Our week in Sunyani began with a day of filming that touched and inspired both Hannah and myself. We began by heading about forty minutes from Sunyani to Techiman, where we arrived at the Holy Family Hospital and sat briefly with administrators, who, after a quick prayer over our project and a bit of an explanation of our mission, graciously offered us transportation for the day to take us into the more remote areas in which we’d be shooting.
Seeing that our vehicle for the day was a pickup truck, Oti and I wasted no time in heading for the back and propping my camera up against the bag. We’d continue to joke around and take shaky photos down the bumpy road until we arrived at the home of our first host.

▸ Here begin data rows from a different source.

/-- If the hole disc lies outside, the core does not wind about the centre. [folklore] -/
theorem wind_coreLoop_sub_holeCentre_eq_zero_of_subset_outside (hγ : Continuous γ.curve)
    (hinj : Injective γ.curve) (j : Fin n)
    (h : ball (PlanarPage.holeCentre n j : ℂ) (PlanarPage.holeRadius n) ⊆
      IsJordanLoop.outside γ.coreLoop) :
    wind (fun t => γ.coreLoop t - PlanarPage.holeCentre n j) = 0 :=
  ((isJordanLoop_coreLoop hγ hinj).mem_outside_iff_wind_eq_zero
    (PlanarPage.subset_compl_range_of_disjoint_pageSet γ.coreLoop_mem_pageSet
      (PlanarPage.ball_holeCentre_disjoint_pageSet j) (mem_ball_self (PlanarPage.holeRadius_pos n)))).1
    (h (mem_ball_self (PlanarPage.holeRadius_pos n)))

/-- **The exterior of the unit disc lies outside the core** of any cycle on the page.
[cite: Mccleary2006, Ch. 9] -/
theorem setOf_one_lt_norm_subset_outside_coreLoop (γ : SignedCycle (SmoothPlanarPage n)) :
    {z : ℂ | 1 < ‖z‖} ⊆ IsJordanLoop.outside γ.coreLoop :=
  PlanarPage.setOf_one_lt_norm_subset_outside γ.coreLoop_mem_pageSet

/-- The core of a cycle with continuous core does not wind about points outside the unit disc.
[folklore] -/
theorem wind_coreLoop_sub_eq_zero_of_one_lt_norm (hγ : Continuous γ.curve) {z : ℂ}
    (hz : 1 < ‖z‖) : wind (fun t => γ.coreLoop t - z) = 0 :=
  PlanarPage.wind_sub_eq_zero_of_one_lt_norm (continuous_coreLoop hγ) γ.coreLoop_zero_eq_one
    γ.coreLoop_mem_pageSet hz

/-- **The inside of the core of an embedded cycle lies in the closed unit disc** (the exterior is
outside, and inside and outside are disjoint). [folklore] -/
theorem inside_coreLoop_subset_closedBall (γ : SignedCycle (SmoothPlanarPage n)) :
    IsJordanLoop.inside γ.coreLoop ⊆ closedBall (0 : ℂ) 1 := by
  intro z hz
  rw [mem_closedBall, dist_zero_right]
  by_contra h
  exact disjoint_left.1 IsJordanLoop.disjoint_inside_outside hz
    (setOf_one_lt_norm_subset_outside_coreLoop γ (not_le.1 h))

end SignedCycle

/-! ### §3 Cycles of a Lefschetz link over the model page have embedded, continuous cores -/

namespace IsLefschetzLinkOver

universe u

Beatrice and George, who welcomed us into their home, were the subjects of our first interview in Ghana. To add to the pressure, we had an audience of administrators, our driver, and a counselor watching over our shoulders. The interview was surprisingly smooth, though, and it was clear that the couple cared deeply about their child and made a point to visit the clinic together, while most patients have only their mother in attendance. “If we’re raising this child together,” George explained, “then we will treat our child’s condition together. It is one of my duties as a new father.”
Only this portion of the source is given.